FACT: Prior to the war in Iraq, it was suspected that Saddam Hussein’s regime in Iraq harbored and supported Abdul Rahman Yasin, the Iraqi weapons expert who mixed the chemicals for the 1993 World Trade Center attack. This was confirmed in documents found in postwar Iraq in 2003.

These are but a few, unclassified instances of ties between Iraq and al-Qaeda. It’s little more than a semantics argument to claim that Iraq could be connected to al-Qaeda yet have nothing to do with the attacks of 9/11. Actions have consequences and we all know if the nations that were and are state sponsors of terror did their part to prosecute and arrest known terrorists instead of aid them, events like 9/11 would be impossible to carry out.

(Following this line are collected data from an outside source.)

/-- **★ R2 without sign hypothesis when the backward invariant is quiet at spatial infinity** (hypotheses and proof in the module
docstring). [folklore] -/
theorem pSystem_const_of_quiet_backward_invariant (hw : ContDiff ℝ 2 w) (hp : ContDiff ℝ 2 p)
    (hK2 : ContDiff ℝ 2 K) (hKd : ∀ v, HasDerivAt K (κ v) v) (hκd : ∀ v, HasDerivAt κ (κ' v) v) (hκ'c : Continuous κ')
    (hsys1 : ∀ q, fderiv ℝ p q (1, 0) = -(κ (w q) ^ 2 * fderiv ℝ w q (0, 1)))
    (hsys2 : ∀ q, fderiv ℝ w q (1, 0) = -fderiv ℝ p q (0, 1))
    (hκlo0 : 0 < κlo) (hκlo : ∀ q, κlo ≤ κ (w q)) (hκhi : ∀ q, κ (w q) ≤ κhi)
    (hκpos : ∀ v, 0 < κ v) (hgn : ∀ a b : ℝ, a < b → ∃ v ∈ Ioo a b, κ' v ≠ 0)
    (hk₁ : ∀ q, |κ' (w q)| ≤ k₁) (hW₁ : ∀ q, |fderiv ℝ w q (0, 1)| ≤ W₁) (hMw : ∀ q, |w q| ≤ Mw)
    (hquietTop : Tendsto (fun x : ℝ => p (0, x) - K (w (0, x))) atTop (𝓝 sbar))
    (hquietBot : Tendsto (fun x : ℝ => p (0, x) - K (w (0, x))) atBot (𝓝 sbar)) :
    ∀ q q' : ℝ × ℝ, w q = w q' ∧ p q = p q' := by
  have hw1 : Differentiable ℝ w := hw.differentiable (by simp)
  have hp1 : Differentiable ℝ p := hp.differentiable (by simp)
  have hKc : Continuous K := hK2.continuous
  have hκc : Continuous κ := continuous_iff_continuousAt.2 fun v => (hκd v).continuousAt
  have hKmono : StrictMono K := strictMono_of_deriv_pos fun v => by rw [(hKd v).deriv]; exact hκpos v
  have hκB : ∀ q, |κ (w q)| ≤ κhi := fun q => by rw [abs_of_pos (hκpos _)]; exact hκhi q
  -- Riemann invariants
  set r : ℝ × ℝ → ℝ := fun q => p q + K (w q) with hrdef
  set s : ℝ × ℝ → ℝ := fun q => p q - K (w q) with hsdef
  have hr2 : ContDiff ℝ 2 r := hp.add (hK2.comp hw)
  have hr1 : Differentiable ℝ r := hr2.differentiable (by simp)
  have hKw : ∀ q, HasFDerivAt (fun q' => K (w q')) (κ (w q) • fderiv ℝ w q) q :=
    fun q => (hKd (w q)).comp_hasFDerivAt q (hw1 q).hasFDerivAt
  have hrF : ∀ q, HasFDerivAt r (fderiv ℝ p q + κ (w q) • fderiv ℝ w q) q :=
    fun q => (hp1 q).hasFDerivAt.add (hKw q)
  have hsF : ∀ q, HasFDerivAt s (fderiv ℝ p q - κ (w q) • fderiv ℝ w q) q :=
    fun q => (hp1 q).hasFDerivAt.sub (hKw q)
  have hs1 : Differentiable ℝ s := fun q => (hsF q).differentiableAt
  have hrD : ∀ q v, fderiv ℝ r q v = fderiv ℝ p q v + κ (w q) * fderiv ℝ w q v := by
    intro q v; rw [(hrF q).fderiv]; simp [smul_eq_mul]
  have hsD : ∀ q v, fderiv ℝ s q v = fderiv ℝ p q v - κ (w q) * fderiv ℝ w q v := by
    intro q v; rw [(hsF q).fderiv]; simp [smul_eq_mul]
  -- the forward speed field and the two diagonal equations
  set c₁ : ℝ × ℝ → ℝ := fun q => κ (w q) with hc₁
  have hκw : ∀ q, HasFDerivAt (fun q' => κ (w q')) (κ' (w q) • fderiv ℝ w q) q :=
    fun q => (hκd (w q)).comp_hasFDerivAt q (hw1 q).hasFDerivAt
  have hc₁d : Differentiable ℝ c₁ := fun q => (hκw q).differentiableAt
  have hc₁x : ∀ q, fderiv ℝ c₁ q (0, 1) = κ' (w q) * fderiv ℝ w q (0, 1) := by
    intro q; rw [hc₁, (hκw q).fderiv]; simp [smul_eq_mul]
  have hPDE1 : ∀ q, fderiv ℝ r q (1, 0) + c₁ q * fderiv ℝ r q (0, 1) = 0 := by
    intro q; rw [hrD, hrD, hc₁, hsys1, hsys2]; ring
  have hPDE2 : ∀ q, fderiv ℝ s q (1, 0) + (fun q => -κ (w q)) q * fderiv ℝ s q (0, 1) = 0 := by
    intro q; simp only; rw [hsD, hsD, hsys1, hsys2]; ring
  -- global characteristics of both families
  have hκd' : ∀ v, HasDerivAt (fun v => -κ v) ((fun v => -κ' v) v) v := fun v => (hκd v).neg
  have hκB' : ∀ q, |(fun v => -κ v) (w q)| ≤ κhi := fun q => by simp only [abs_neg]; exact hκB q
  have hk₁' : ∀ q, |(fun v => -κ' v) (w q)| ≤ k₁ := fun q => by simp only [abs_neg]; exact hk₁ q
  have hfwd : ∀ z₀ x₀ : ℝ, ∃ X : ℝ → ℝ, X z₀ = x₀ ∧ ∀ z, HasDerivAt X (κ (w (z, X z))) z :=
    fun z₀ x₀ => exists_global_char hw1 hκd hκB hk₁ hW₁ z₀ x₀
  have hbwd : ∀ z₀ x₀ : ℝ, ∃ Y : ℝ → ℝ, Y z₀ = x₀ ∧ ∀ z, HasDerivAt Y (-κ (w (z, Y z))) z :=
    fun z₀ x₀ => exists_global_char (c := fun v => -κ v) hw1 hκd' hκB' hk₁' hW₁ z₀ x₀
  -- (1) DOMAIN OF DEPENDENCE for `s`, pointwise form
  have hsA : ∀ z x : ℝ, ∃ y : ℝ, s (z, x) = s (0, y) ∧ (0 ≤ z → x + κlo * z ≤ y) ∧ (z ≤ 0 → y ≤ x + κlo * z) := by
    intro z x
    obtain ⟨Y, hY0, hY⟩ := hbwd z x
    have hYd : Differentiable ℝ Y := fun t => (hY t).differentiableAt
    have hYle : ∀ t, deriv Y t ≤ -κlo := fun t => by rw [(hY t).deriv]; linarith [hκlo (t, Y t)]
    refine ⟨Y 0, ?_, fun hz => ?_, fun hz => ?_⟩
    · have h := const_along (c := fun q => -κ (w q)) hs1 hPDE2 hY z 0
      rwa [hY0] at h
    · have h := image_sub_le_mul_sub_of_deriv_le hYd hYle hz
      rw [hY0] at h; nlinarith
    · have h := image_sub_le_mul_sub_of_deriv_le hYd hYle hz
      rw [hY0] at h; nlinarith
  choose y hy using hsA
  -- (2)+(3) along a forward characteristic from `(0, x₀)` with `r_x(0, x₀) ≠ 0`, the limiting value `v` is degenerate
  have hC : ∀ x₀ : ℝ, fderiv ℝ r (0, x₀) (0, 1) ≠ 0 → ∃ v : ℝ, K v = (r (0, x₀) - sbar) / 2 ∧ κ' v = 0 := by
    intro x₀ hα0
    obtain ⟨X, hX0, hX⟩ := hfwd 0 x₀
    have hXd : Differentiable ℝ X := fun t => (hX t).differentiableAt
    have hXge : ∀ t, κlo ≤ deriv X t := fun t => by rw [(hX t).deriv]; exact hκlo (t, X t)
    have hrX : ∀ z, r (z, X z) = r (0, x₀) := fun z => by
      have h := const_along (c := c₁) hr1 hPDE1 hX z 0
      rwa [hX0] at h
    have hXfwd : ∀ z, 0 ≤ z → x₀ + κlo * z ≤ X z := fun z hz => by
      have h := mul_sub_le_image_sub_of_le_deriv hXd hXge hz
      rw [hX0] at h; linarith
    have hXbwd : ∀ z, z ≤ 0 → X z ≤ x₀ + κlo * z := fun z hz => by
      have h := mul_sub_le_image_sub_of_le_deriv hXd hXge hz
      rw [hX0] at h; linarith
    -- the foot `y z (X z)` of the backward characteristic escapes to `±∞`
    have hytop : Tendsto (fun z => y z (X z)) atTop atTop := by
      refine tendsto_atTop_atTop.2 fun b => ⟨max 0 ((b - x₀) / (2 * κlo)), fun z hz => ?_⟩
      have hz0 : 0 ≤ z := le_trans (le_max_left _ _) hz
      have hz1 : (b - x₀) / (2 * κlo) ≤ z := le_trans (le_max_right _ _) hz
      rw [div_le_iff₀ (by positivity)] at hz1
      linarith [(hy z (X z)).2.1 hz0, hXfwd z hz0]
    have hybot : Tendsto (fun z => y z (X z)) atBot atBot := by
      refine tendsto_atBot_atBot.2 fun b => ⟨min 0 ((b - x₀) / (2 * κlo)), fun z hz => ?_⟩
      have hz0 : z ≤ 0 := le_trans hz (min_le_left _ _)
      have hz1 : z ≤ (b - x₀) / (2 * κlo) := le_trans hz (min_le_right _ _)
      rw [le_div_iff₀ (by positivity)] at hz1
      linarith [(hy z (X z)).2.2 hz0, hXbwd z hz0]
    have hsXtop : Tendsto (fun z => s (z, X z)) atTop (𝓝 sbar) := by
      refine Tendsto.congr (fun z => ?_) (hquietTop.comp hytop)
      exact ((hy z (X z)).1).symm
    have hsXbot : Tendsto (fun z => s (z, X z)) atBot (𝓝 sbar) := by
      refine Tendsto.congr (fun z => ?_) (hquietBot.comp hybot)
      exact ((hy z (X z)).1).symm
    -- `K (w ∘ X) → L` at both ends, hence `w ∘ X → v` with `K v = L`
    set L : ℝ := (r (0, x₀) - sbar) / 2 with hL
    have hKwX : ∀ z, K (w (z, X z)) = (r (0, x₀) - s (z, X z)) / 2 := fun z => by
      have h := hrX z
      simp only [hrdef, hsdef] at h ⊢
      linarith
    have hKXtop : Tendsto (fun z => K (w (z, X z))) atTop (𝓝 L) := by
      have h := (tendsto_const_nhds (x := r (0, x₀)).sub hsXtop).div_const 2
      exact h.congr fun z => (hKwX z).symm
    have hKXbot : Tendsto (fun z => K (w (z, X z))) atBot (𝓝 L) := by
      have h := (tendsto_const_nhds (x := r (0, x₀)).sub hsXbot).div_const 2
      exact h.congr fun z => (hKwX z).symm
    obtain ⟨v, hKv, hwXtop⟩ :=
      exists_lim_of_tendsto_strictMono (f := fun z => w (z, X z)) hKc hKmono (fun z => hMw (z, X z)) hKXtop
    obtain ⟨v', hKv', hwXbot⟩ :=
      exists_lim_of_tendsto_strictMono (f := fun z => w (z, X z)) hKc hKmono (fun z => hMw (z, X z)) hKXbot
    have hvv : v' = v := hKmono.injective (by rw [hKv, hKv'])
    rw [hvv] at hwXbot
    -- Lax's identity along `X`: `α' = −κ'(w) w_x α`; `α` never vanishes
    set α : ℝ → ℝ := fun t => fderiv ℝ r (t, X t) (0, 1) with hαdef
    have hLax : ∀ z, HasDerivAt α (-(κ' (w (z, X z)) * fderiv ℝ w (z, X z) (0, 1)) * α z) z := by
      intro z
      have h := transversal_deriv_along_of_speed hr2 hc₁d hPDE1 hX z
      rw [hc₁x] at h
      refine h.congr_deriv ?_
      simp only [hαdef]; ring
    have hαne : ∀ z, α z ≠ 0 := by
      refine ne_zero_of_linear (G := k₁ * W₁) (z₀ := 0) hLax (fun z => ?_) (by simpa [hαdef, hX0] using hα0)
      rw [abs_neg, abs_mul]
      exact mul_le_mul (hk₁ _) (hW₁ _) (abs_nonneg _) ((abs_nonneg _).trans (hk₁ (z, X z)))
    -- John's weight `h = ½ log κ(w ∘ X)` and the weighted gradient `q = e^h α`
    have hφd : ∀ z, HasDerivAt (fun t => w (t, X t))
        (fderiv ℝ w (z, X z) (1, 0) + κ (w (z, X z)) * fderiv ℝ w (z, X z) (0, 1)) z :=
      fun z => hasDerivAt_along (hw1 (z, X z)) (hX z)
    set G : ℝ → ℝ := fun u => κ' u / (2 * κ u) * Real.exp (-(Real.log (κ u) / 2)) with hG
    set qJ : ℝ → ℝ := fun t => Real.exp (Real.log (κ (w (t, X t))) / 2) * α t with hqJ
    have hq : ∀ z, HasDerivAt qJ (-(G (w (z, X z)) * qJ z ^ 2)) z := by
      intro z
      have hκz : κ (w (z, X z)) ≠ 0 := (hκpos _).ne'
      have h1 : HasDerivAt (fun t => κ (w (t, X t)))
          (κ' (w (z, X z)) * (fderiv ℝ w (z, X z) (1, 0) + κ (w (z, X z)) * fderiv ℝ w (z, X z) (0, 1))) z :=
        (hκd (w (z, X z))).comp z (hφd z)
      have h2 := ((h1.log hκz).div_const 2).exp
      have h3 := h2.mul (hLax z)
      refine h3.congr_deriv ?_
      have hwz : fderiv ℝ w (z, X z) (1, 0) = -fderiv ℝ p (z, X z) (0, 1) := hsys2 _
      have hαz : α z = fderiv ℝ p (z, X z) (0, 1) + κ (w (z, X z)) * fderiv ℝ w (z, X z) (0, 1) := hrD _ _
      simp only [hqJ, hG]
      rw [hαz, hwz, Real.exp_neg]
      field_simp
      ring
    have hqne : ∀ z, qJ z ≠ 0 := fun z => mul_ne_zero (Real.exp_pos _).ne' (hαne z)
    -- `G (w ∘ X) → G v` at both ends
    have hGc : ContinuousAt G v := by
      have hκv : κ v ≠ 0 := (hκpos v).ne'
      refine ContinuousAt.mul ?_ ?_
      · exact hκ'c.continuousAt.div (continuousAt_const.mul hκc.continuousAt) (mul_ne_zero two_ne_zero hκv)
      · exact ((hκc.continuousAt.log hκv).div_const 2).neg.rexp
    have hGtop : Tendsto (fun z => G (w (z, X z))) atTop (𝓝 (G v)) := hGc.tendsto.comp hwXtop
    have hGbot : Tendsto (fun z => G (w (z, X z))) atBot (𝓝 (G v)) := hGc.tendsto.comp hwXbot
    -- conclusion: `κ' v = 0`
    refine ⟨v, hKv, ?_⟩
    by_contra hκ'v
    have hGv : G v ≠ 0 := by
      simp only [hG]
      exact mul_ne_zero (div_ne_zero hκ'v (mul_ne_zero two_ne_zero (hκpos v).ne')) (Real.exp_pos _).ne'
    rcases lt_or_gt_of_ne hGv with hneg | hpos
    · have hlt : G v < G v / 2 := by linarith
      obtain ⟨T, hT⟩ := eventually_atTop.1 (hGtop.eventually_lt_const hlt)
      obtain ⟨S, hS⟩ := eventually_atBot.1 (hGbot.eventually_lt_const hlt)
      exact riccati_no_twoSided_of_eventually_neg (b₀ := -(G v / 2)) hq hqne (by linarith)
        (fun z hz => by linarith [hT z hz]) (fun z hz => by linarith [hS z hz])
    · have hlt : G v / 2 < G v := by linarith
      obtain ⟨T, hT⟩ := eventually_atTop.1 (hGtop.eventually_const_lt hlt)
      obtain ⟨S, hS⟩ := eventually_atBot.1 (hGbot.eventually_const_lt hlt)
      exact riccati_no_twoSided_of_eventually_pos (b₀ := G v / 2) hq hqne (by linarith)
        (fun z hz => (hT z hz).le) (fun z hz => (hS z hz).le)
  -- (4) `r_x(0, ·) ≡ 0` by interval filling
  have hρd : ∀ x, HasDerivAt (fun y : ℝ => r (0, y)) (fderiv ℝ r (0, x) ((0 : ℝ), (1 : ℝ))) x := fun x =>
    (hr1 (0, x)).hasFDerivAt.comp_hasDerivAt x ((hasDerivAt_const x (0 : ℝ)).prodMk (hasDerivAt_id x))
  have hρc : Continuous fun y : ℝ => r (0, y) := hr1.continuous.comp (continuous_const.prodMk continuous_id)
  have hρ'c : Continuous fun x : ℝ => fderiv ℝ r (0, x) (0, 1) :=
    ((hr2.continuous_fderiv (by simp)).comp (continuous_const.prodMk continuous_id)).clm_apply continuous_const
  have hD : ∀ x, fderiv ℝ r (0, x) (0, 1) = 0 := by
    intro x₁
    by_contra hne
    obtain ⟨δ, hδ, hball⟩ : ∃ δ > 0, ∀ x, dist x x₁ < δ → fderiv ℝ r (0, x) (0, 1) ≠ 0 := by
      have hev := (hρ'c.continuousAt (x := x₁)).eventually_ne hne
      obtain ⟨δ, hδ, h⟩ := Metric.eventually_nhds_iff.1 hev
      exact ⟨δ, hδ, fun x hx => h hx⟩
    have hlt : x₁ < x₁ + δ / 2 := by linarith
    obtain ⟨η, hη, hηd⟩ := exists_hasDerivAt_eq_slope (fun y : ℝ => r (0, y)) (fun x => fderiv ℝ r (0, x) (0, 1))
      hlt hρc.continuousOn (fun x _ => hρd x)
    have hIcc_ball : ∀ x ∈ Icc x₁ (x₁ + δ / 2), dist x x₁ < δ := fun x hx => by
      rw [Real.dist_eq, abs_lt]; constructor <;> linarith [hx.1, hx.2]
    have hneq : r (0, x₁) ≠ r (0, x₁ + δ / 2) := by
      intro heq
      have : fderiv ℝ r (0, η) (0, 1) = 0 := by rw [hηd, heq, sub_self, zero_div]
      exact hball η (hIcc_ball η (Ioo_subset_Icc_self hη)) this
    obtain ⟨xa, xb, hxa, hxb, hab⟩ : ∃ xa xb : ℝ, xa ∈ Icc x₁ (x₁ + δ / 2) ∧ xb ∈ Icc x₁ (x₁ + δ / 2) ∧
        r (0, xa) < r (0, xb) := by
      rcases lt_or_gt_of_ne hneq with h | h
      · exact ⟨x₁, x₁ + δ / 2, left_mem_Icc.2 hlt.le, right_mem_Icc.2 hlt.le, h⟩
      · exact ⟨x₁ + δ / 2, x₁, right_mem_Icc.2 hlt.le, left_mem_Icc.2 hlt.le, h⟩
    obtain ⟨va, hKva, -⟩ := hC xa (hball xa (hIcc_ball xa hxa))
    obtain ⟨vb, hKvb, -⟩ := hC xb (hball xb (hIcc_ball xb hxb))
    have hvab : va < vb := hKmono.lt_iff_lt.1 (by rw [hKva, hKvb]; linarith)
    obtain ⟨v, hv, hv'⟩ := hgn va vb hvab
    have hKv1 : K va < K v := hKmono hv.1
    have hKv2 : K v < K vb := hKmono hv.2
    have hmem : 2 * K v + sbar ∈ uIcc (r (0, xa)) (r (0, xb)) := by
      rw [uIcc_of_le hab.le]
      constructor <;> linarith
    have hsubI : uIcc xa xb ⊆ Icc x₁ (x₁ + δ / 2) := uIcc_subset_Icc hxa hxb
    obtain ⟨x, hx, hxv⟩ := intermediate_value_uIcc (hρc.continuousOn) hmem
    obtain ⟨v', hKv', hκv'⟩ := hC x (hball x (hIcc_ball x (hsubI hx)))
    have hvv : v' = v := hKmono.injective (by rw [hKv']; simp only at hxv; linarith)
    exact hv' (hvv ▸ hκv')
  -- (5) `r` is constant on `ℝ × ℝ`, so the solution is forward-flat
  have hρconst : ∀ x, r (0, x) = r (0, 0) := fun x =>
    is_const_of_deriv_eq_zero (f := fun y : ℝ => r (0, y)) (fun y => (hρd y).differentiableAt)
      (fun y => by rw [(hρd y).deriv, hD y]) x 0
  have hrconst : ∀ q : ℝ × ℝ, r q = r (0, 0) := by
    rintro ⟨z, x⟩
    obtain ⟨X, hX0, hX⟩ := hfwd z x
    have h := const_along (c := c₁) hr1 hPDE1 hX z 0
    rw [hX0] at h
    rw [h, hρconst]
  have hflat : ∀ q, fderiv ℝ p q (0, 1) + κ (w q) * fderiv ℝ w q (0, 1) = 0 := by
    intro q
    rw [← hrD, show r = fun _ => r (0, 0) from funext hrconst]
    simp
  exact pSystem_const_of_forward_flat hw1 hp1 hκd hsys1 hsys2 hκpos hκhi hk₁ hW₁ hgn hflat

Until recently, it was not a partisan matter that Iraq and al-Qaeda had connections, President Clinton was among the most vocal critics of Saddam Hussein’s regime saying in 1998 that , “outlaw nations and an unholy axis of terrorists, drug traffickers, and organized international criminals” would be “more lethal if we allow them to build arsenals of nuclear, chemical and biological weapons and the missiles to deliver them.” He went on to say that “there is no more clear example of this threat than Saddam Hussein’s Iraq.” President Clinton also reiterated the Iraqi regime’s role in the botched attempt to assassinate President Bush while he was visiting Kuwait.The most egregious flip-flop was that of counter terrorism official Richard Clarke. Yes, this is the same man who said that the U.S. government was “sure” Iraq had supported al-Qaeda chemical weapons programs in 1999, later said, in 2004, “There’s absolutely no evidence that Iraq was supporting al-Qaeda, ever.” This bold-faced lie is all the more stunning considering that Mr. Clarke isn’t refuting the veracity of the intelligence he is denying it’s very existence!

Al Gore:

During the 1992 Presidential campaign, Gore attacked the first Bush administration for disregarding Saddam Hussein‘s “brutal terrorism” and of ignoring Saddam’s “murderous ambitions”. Gore went on to make over a dozen specific references to Iraq-sponsored terrorism while citing a RAND corporation study that concluded that “an estimated 1,400 terrorists were operating openly out of Iraq.”Again, in 1992, Gore said that Saddam Hussein was a “major danger to the region and to U.S. interests.” and that he was “seeking technologies for weapons of mass destruction” in addition to offering “state payments to terrorists.”Now, comically, Gore rails against the Bush administration saying that “The evidence now shows clearly that Saddam did not want to work with Osama Bin Laden at all, much less give him weapons of mass destruction.”

A notorious Democrat flip-flopper, Wesley Clark said “Certainly there’s a connection between Iraq and al-Qaeda.” in 2002. Then, as a candidate for President, Clark stated, “there is no connection on that.”